*** Begin section ***
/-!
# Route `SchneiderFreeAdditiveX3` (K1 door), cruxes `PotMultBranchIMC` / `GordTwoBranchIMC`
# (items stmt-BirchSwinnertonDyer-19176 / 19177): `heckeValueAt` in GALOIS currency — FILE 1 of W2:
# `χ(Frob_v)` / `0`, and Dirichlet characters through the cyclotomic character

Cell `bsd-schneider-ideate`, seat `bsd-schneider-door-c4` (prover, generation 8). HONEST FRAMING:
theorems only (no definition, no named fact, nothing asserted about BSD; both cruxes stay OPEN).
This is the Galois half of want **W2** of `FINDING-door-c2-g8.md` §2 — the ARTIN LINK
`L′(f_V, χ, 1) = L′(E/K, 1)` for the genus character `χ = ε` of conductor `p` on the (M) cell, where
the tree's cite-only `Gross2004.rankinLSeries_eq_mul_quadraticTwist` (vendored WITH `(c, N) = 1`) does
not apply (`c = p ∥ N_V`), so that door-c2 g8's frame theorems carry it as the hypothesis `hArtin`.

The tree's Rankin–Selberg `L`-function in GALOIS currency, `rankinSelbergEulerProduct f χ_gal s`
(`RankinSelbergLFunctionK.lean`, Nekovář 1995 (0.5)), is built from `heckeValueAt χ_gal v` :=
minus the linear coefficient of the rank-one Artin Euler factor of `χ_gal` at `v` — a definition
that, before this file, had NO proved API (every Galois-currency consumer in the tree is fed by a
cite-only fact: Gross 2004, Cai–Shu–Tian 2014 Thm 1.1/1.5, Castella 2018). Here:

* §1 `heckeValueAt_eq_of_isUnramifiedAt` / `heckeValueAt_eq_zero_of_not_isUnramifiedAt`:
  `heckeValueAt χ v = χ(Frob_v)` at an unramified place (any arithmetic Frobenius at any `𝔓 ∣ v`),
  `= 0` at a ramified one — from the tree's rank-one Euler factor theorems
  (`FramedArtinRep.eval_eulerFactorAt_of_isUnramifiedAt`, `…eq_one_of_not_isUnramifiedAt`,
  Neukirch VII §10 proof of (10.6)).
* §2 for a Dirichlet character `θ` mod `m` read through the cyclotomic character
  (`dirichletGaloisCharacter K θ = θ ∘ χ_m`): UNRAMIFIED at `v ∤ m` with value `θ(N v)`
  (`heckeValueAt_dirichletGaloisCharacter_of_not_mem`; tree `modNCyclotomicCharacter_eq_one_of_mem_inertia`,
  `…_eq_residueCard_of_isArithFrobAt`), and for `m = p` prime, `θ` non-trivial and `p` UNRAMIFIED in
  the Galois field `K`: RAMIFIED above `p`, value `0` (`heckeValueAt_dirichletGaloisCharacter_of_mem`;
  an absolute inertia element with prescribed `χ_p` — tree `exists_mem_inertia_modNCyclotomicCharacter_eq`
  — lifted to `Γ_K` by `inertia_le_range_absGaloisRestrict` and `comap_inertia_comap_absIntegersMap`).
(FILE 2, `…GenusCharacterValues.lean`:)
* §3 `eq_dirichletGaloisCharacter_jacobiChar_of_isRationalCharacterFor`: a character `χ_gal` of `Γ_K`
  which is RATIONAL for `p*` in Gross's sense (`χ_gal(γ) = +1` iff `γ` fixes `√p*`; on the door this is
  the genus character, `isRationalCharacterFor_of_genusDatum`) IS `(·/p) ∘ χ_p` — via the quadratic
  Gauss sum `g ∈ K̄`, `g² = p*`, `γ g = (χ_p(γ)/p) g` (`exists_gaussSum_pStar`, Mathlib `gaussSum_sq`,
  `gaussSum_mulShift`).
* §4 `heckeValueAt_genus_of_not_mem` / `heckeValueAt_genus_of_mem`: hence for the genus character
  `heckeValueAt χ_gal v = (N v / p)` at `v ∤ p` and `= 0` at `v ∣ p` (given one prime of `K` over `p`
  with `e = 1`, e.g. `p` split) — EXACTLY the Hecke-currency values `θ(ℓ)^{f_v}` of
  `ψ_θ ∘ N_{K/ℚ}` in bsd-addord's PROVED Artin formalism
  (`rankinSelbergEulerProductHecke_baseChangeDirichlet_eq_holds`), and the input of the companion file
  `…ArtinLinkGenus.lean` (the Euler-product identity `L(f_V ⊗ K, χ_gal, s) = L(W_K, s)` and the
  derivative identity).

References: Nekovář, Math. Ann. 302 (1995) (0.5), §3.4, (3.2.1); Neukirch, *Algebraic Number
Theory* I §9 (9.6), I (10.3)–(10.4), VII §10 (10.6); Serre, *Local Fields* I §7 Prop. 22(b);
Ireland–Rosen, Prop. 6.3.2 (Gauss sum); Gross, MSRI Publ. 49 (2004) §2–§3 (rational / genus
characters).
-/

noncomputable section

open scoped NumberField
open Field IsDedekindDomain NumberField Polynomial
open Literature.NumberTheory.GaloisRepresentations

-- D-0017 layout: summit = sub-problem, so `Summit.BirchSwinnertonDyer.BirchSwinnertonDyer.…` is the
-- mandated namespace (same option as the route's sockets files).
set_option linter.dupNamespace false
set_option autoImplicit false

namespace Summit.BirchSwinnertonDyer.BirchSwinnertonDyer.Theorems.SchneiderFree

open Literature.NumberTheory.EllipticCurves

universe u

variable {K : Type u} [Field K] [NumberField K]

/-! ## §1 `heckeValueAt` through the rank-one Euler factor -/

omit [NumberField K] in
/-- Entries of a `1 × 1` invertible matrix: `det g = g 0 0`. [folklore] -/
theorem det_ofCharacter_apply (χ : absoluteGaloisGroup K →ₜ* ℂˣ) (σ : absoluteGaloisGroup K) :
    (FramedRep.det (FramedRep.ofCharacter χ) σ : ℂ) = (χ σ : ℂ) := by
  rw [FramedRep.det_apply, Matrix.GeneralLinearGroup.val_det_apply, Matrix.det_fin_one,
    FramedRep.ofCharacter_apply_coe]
*** End section ***
*** Begin section ***
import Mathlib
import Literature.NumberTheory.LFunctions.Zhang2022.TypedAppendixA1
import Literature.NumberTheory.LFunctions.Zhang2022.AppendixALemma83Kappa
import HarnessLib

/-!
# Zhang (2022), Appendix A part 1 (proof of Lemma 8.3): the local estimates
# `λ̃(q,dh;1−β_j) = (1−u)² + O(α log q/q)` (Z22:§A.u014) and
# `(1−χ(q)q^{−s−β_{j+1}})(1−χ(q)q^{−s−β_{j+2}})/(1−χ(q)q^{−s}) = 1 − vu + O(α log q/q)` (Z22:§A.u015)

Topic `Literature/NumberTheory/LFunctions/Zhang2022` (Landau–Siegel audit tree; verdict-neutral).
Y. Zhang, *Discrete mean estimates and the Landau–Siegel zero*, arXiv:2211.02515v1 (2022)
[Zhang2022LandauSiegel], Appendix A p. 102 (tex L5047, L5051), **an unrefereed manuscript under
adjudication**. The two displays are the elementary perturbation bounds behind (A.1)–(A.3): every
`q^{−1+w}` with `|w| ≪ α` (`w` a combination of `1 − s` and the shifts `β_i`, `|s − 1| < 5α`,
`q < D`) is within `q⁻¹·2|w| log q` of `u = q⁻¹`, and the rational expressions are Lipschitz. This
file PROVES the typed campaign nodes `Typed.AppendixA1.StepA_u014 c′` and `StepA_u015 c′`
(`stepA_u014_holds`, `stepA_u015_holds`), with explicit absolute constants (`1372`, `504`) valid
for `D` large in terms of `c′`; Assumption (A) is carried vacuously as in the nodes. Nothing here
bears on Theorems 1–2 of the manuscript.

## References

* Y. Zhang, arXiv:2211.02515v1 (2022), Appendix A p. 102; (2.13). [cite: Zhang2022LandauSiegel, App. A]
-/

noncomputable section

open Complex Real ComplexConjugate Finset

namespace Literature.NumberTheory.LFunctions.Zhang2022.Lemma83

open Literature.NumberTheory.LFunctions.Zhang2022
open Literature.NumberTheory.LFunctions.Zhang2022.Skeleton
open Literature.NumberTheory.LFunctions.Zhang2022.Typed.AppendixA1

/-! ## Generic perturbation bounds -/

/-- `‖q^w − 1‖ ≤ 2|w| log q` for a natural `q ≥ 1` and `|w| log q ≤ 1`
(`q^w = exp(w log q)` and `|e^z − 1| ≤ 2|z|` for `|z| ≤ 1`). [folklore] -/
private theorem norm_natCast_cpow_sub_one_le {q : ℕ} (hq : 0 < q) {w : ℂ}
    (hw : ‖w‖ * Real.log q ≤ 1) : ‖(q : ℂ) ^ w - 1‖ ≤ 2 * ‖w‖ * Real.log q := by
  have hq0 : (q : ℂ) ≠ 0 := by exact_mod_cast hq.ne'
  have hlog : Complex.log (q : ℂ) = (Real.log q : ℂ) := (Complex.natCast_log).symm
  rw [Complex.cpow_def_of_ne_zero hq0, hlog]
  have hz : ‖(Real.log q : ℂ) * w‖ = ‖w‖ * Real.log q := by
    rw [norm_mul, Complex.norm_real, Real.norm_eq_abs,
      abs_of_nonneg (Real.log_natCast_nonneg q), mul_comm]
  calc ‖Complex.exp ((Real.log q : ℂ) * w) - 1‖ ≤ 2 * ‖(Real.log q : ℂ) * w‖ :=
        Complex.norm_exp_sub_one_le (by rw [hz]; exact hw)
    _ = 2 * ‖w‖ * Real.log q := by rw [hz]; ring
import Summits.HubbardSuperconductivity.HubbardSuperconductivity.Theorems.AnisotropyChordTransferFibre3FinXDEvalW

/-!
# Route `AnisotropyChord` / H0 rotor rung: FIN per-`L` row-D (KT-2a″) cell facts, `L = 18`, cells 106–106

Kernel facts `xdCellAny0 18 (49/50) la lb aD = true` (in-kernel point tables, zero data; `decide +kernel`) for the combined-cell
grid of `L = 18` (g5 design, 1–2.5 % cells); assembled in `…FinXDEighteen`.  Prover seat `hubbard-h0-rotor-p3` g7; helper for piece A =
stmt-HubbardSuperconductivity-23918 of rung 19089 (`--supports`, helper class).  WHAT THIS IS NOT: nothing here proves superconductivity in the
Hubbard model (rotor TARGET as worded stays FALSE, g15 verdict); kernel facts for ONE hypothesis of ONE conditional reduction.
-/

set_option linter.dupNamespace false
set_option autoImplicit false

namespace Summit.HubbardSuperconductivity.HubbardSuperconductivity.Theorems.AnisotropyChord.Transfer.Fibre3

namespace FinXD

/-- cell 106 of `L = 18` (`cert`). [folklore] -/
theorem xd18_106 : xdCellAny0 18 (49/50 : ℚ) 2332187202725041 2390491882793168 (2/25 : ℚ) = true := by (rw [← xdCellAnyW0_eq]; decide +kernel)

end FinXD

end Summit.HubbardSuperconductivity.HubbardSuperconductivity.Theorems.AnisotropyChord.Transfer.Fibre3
*** End section ***
*** Begin section ***
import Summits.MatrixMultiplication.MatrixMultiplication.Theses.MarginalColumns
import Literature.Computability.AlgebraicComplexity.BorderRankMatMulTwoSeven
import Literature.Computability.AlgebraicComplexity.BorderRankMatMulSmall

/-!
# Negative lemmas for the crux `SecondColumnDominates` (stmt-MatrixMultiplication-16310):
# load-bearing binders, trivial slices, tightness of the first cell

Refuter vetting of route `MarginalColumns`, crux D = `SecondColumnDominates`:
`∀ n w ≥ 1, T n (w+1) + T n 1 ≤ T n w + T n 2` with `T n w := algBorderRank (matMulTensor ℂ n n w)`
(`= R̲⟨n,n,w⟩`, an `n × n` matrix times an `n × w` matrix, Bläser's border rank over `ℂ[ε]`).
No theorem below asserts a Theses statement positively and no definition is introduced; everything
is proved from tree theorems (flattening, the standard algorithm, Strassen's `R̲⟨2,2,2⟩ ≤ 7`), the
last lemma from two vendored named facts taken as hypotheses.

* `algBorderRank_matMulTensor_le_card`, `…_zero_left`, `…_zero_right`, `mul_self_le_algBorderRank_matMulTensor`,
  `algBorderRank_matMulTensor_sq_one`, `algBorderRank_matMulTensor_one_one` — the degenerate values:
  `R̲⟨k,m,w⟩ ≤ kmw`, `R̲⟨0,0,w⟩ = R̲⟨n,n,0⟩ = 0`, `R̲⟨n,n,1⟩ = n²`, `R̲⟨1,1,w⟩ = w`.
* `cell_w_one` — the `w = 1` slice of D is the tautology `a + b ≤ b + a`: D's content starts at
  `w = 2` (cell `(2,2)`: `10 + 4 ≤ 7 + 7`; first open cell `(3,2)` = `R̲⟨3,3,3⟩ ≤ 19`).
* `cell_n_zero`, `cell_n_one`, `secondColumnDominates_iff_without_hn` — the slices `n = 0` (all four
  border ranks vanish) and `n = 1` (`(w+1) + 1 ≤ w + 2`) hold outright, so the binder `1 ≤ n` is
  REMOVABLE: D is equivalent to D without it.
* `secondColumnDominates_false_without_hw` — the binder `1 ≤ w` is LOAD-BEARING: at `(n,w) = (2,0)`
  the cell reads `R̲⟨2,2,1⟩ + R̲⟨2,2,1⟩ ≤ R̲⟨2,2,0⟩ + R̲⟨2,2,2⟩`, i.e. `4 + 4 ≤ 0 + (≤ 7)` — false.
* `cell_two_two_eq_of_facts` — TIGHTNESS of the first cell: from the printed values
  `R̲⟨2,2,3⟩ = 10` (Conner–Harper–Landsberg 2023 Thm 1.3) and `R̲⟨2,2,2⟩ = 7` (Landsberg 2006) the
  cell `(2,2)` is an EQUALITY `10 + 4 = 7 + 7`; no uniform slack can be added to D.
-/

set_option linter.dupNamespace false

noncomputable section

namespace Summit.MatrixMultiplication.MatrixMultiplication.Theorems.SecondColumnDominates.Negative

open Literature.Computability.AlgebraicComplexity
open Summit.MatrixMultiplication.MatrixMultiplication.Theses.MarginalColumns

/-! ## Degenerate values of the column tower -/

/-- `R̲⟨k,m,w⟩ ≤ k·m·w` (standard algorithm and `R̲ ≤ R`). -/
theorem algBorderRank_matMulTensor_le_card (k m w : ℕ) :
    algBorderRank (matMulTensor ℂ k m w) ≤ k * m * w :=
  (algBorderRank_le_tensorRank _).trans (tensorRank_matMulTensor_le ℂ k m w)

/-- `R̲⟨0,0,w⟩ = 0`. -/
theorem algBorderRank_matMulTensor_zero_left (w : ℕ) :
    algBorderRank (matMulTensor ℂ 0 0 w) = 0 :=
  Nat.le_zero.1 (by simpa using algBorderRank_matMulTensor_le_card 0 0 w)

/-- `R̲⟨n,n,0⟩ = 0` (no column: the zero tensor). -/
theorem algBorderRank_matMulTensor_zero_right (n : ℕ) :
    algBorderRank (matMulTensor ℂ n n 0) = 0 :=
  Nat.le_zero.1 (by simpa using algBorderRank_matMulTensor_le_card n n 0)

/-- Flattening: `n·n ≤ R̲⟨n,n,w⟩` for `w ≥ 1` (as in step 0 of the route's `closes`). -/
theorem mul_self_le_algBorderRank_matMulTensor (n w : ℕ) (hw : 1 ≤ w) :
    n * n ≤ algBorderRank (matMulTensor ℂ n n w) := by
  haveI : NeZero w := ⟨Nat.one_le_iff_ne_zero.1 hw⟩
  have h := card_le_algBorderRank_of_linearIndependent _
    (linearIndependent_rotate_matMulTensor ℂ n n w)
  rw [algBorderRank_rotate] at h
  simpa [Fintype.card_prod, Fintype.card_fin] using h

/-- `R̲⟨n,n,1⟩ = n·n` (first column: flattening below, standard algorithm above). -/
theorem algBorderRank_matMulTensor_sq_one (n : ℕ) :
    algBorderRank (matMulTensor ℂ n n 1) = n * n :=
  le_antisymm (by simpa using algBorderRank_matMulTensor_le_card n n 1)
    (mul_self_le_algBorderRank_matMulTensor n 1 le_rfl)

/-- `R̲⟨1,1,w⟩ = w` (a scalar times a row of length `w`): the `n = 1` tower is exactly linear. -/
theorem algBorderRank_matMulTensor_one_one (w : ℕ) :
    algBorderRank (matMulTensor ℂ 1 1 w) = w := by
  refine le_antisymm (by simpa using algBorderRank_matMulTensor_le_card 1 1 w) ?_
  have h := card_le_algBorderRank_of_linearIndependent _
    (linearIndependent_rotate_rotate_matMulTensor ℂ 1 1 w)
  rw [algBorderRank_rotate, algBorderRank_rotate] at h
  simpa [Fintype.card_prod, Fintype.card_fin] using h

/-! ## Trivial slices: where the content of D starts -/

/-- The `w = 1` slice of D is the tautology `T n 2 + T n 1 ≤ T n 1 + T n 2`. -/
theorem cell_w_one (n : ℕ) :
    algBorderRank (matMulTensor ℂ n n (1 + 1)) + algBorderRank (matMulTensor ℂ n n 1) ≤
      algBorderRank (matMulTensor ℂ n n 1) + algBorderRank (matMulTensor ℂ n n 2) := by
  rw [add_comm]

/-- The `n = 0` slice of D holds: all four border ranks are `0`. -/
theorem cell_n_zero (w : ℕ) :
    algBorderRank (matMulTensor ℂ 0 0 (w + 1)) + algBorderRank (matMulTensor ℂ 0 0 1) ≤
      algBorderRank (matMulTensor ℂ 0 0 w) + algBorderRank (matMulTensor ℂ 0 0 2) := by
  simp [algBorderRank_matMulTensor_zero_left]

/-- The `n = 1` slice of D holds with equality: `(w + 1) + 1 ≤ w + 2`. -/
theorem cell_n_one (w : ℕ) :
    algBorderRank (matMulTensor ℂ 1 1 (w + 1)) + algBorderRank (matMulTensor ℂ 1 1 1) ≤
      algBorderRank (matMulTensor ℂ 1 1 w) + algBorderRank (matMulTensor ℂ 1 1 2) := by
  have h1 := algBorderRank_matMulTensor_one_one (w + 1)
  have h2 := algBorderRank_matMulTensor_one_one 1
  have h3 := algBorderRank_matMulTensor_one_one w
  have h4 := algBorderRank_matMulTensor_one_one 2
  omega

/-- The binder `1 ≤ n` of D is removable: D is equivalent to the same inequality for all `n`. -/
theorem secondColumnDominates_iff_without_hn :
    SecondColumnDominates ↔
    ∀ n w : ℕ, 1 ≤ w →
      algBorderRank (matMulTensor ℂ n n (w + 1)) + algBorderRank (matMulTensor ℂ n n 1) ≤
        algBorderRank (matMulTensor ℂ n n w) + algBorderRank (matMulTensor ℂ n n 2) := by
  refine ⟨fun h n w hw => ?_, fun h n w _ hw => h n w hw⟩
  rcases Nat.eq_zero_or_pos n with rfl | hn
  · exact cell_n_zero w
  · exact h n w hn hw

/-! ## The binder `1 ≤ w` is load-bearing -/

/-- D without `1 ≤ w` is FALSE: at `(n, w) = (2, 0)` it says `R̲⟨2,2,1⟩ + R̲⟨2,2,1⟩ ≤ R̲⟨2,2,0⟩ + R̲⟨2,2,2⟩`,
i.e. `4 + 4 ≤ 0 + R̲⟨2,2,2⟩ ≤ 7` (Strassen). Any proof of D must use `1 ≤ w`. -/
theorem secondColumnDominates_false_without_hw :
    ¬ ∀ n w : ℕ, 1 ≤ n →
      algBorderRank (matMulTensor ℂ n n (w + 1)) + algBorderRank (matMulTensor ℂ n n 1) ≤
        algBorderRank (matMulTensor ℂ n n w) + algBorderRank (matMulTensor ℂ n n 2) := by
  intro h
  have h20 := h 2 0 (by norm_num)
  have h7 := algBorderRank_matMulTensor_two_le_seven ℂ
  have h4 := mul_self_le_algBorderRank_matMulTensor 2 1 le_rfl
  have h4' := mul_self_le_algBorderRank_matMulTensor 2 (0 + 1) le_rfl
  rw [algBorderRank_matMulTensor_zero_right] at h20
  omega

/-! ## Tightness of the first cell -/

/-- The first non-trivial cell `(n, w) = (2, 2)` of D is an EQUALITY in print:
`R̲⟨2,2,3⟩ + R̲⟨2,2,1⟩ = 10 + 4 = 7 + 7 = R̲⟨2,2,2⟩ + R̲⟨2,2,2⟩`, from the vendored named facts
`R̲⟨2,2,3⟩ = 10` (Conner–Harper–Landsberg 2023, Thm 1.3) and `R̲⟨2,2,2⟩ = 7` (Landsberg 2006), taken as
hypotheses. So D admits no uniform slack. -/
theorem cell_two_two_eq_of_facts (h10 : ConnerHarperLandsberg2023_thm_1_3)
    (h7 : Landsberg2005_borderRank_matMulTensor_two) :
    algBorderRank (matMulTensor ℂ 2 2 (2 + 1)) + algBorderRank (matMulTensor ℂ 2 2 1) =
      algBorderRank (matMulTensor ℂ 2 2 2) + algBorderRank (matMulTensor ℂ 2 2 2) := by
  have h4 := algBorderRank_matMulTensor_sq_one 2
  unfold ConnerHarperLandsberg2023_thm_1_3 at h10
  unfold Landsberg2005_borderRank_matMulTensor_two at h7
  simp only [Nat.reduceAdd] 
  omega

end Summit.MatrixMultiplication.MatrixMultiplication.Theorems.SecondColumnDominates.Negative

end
*** End section ***
Action item:
Using the material above, transcribe exactly the lines from the line with "are Lipschitz. This" to the line with "namespace Literature.NumberTheory.LFunctions.Zhang2022.Lemma83"; both count, and nothing else goes in.

Task solution:
`q < D`) is within `q⁻¹·2|w| log q` of `u = q⁻¹`, and the rational expressions are Lipschitz. This
file PROVES the typed campaign nodes `Typed.AppendixA1.StepA_u014 c′` and `StepA_u015 c′`
(`stepA_u014_holds`, `stepA_u015_holds`), with explicit absolute constants (`1372`, `504`) valid
for `D` large in terms of `c′`; Assumption (A) is carried vacuously as in the nodes. Nothing here
bears on Theorems 1–2 of the manuscript.

## References

* Y. Zhang, arXiv:2211.02515v1 (2022), Appendix A p. 102; (2.13). [cite: Zhang2022LandauSiegel, App. A]
-/

noncomputable section

open Complex Real ComplexConjugate Finset

namespace Literature.NumberTheory.LFunctions.Zhang2022.Lemma83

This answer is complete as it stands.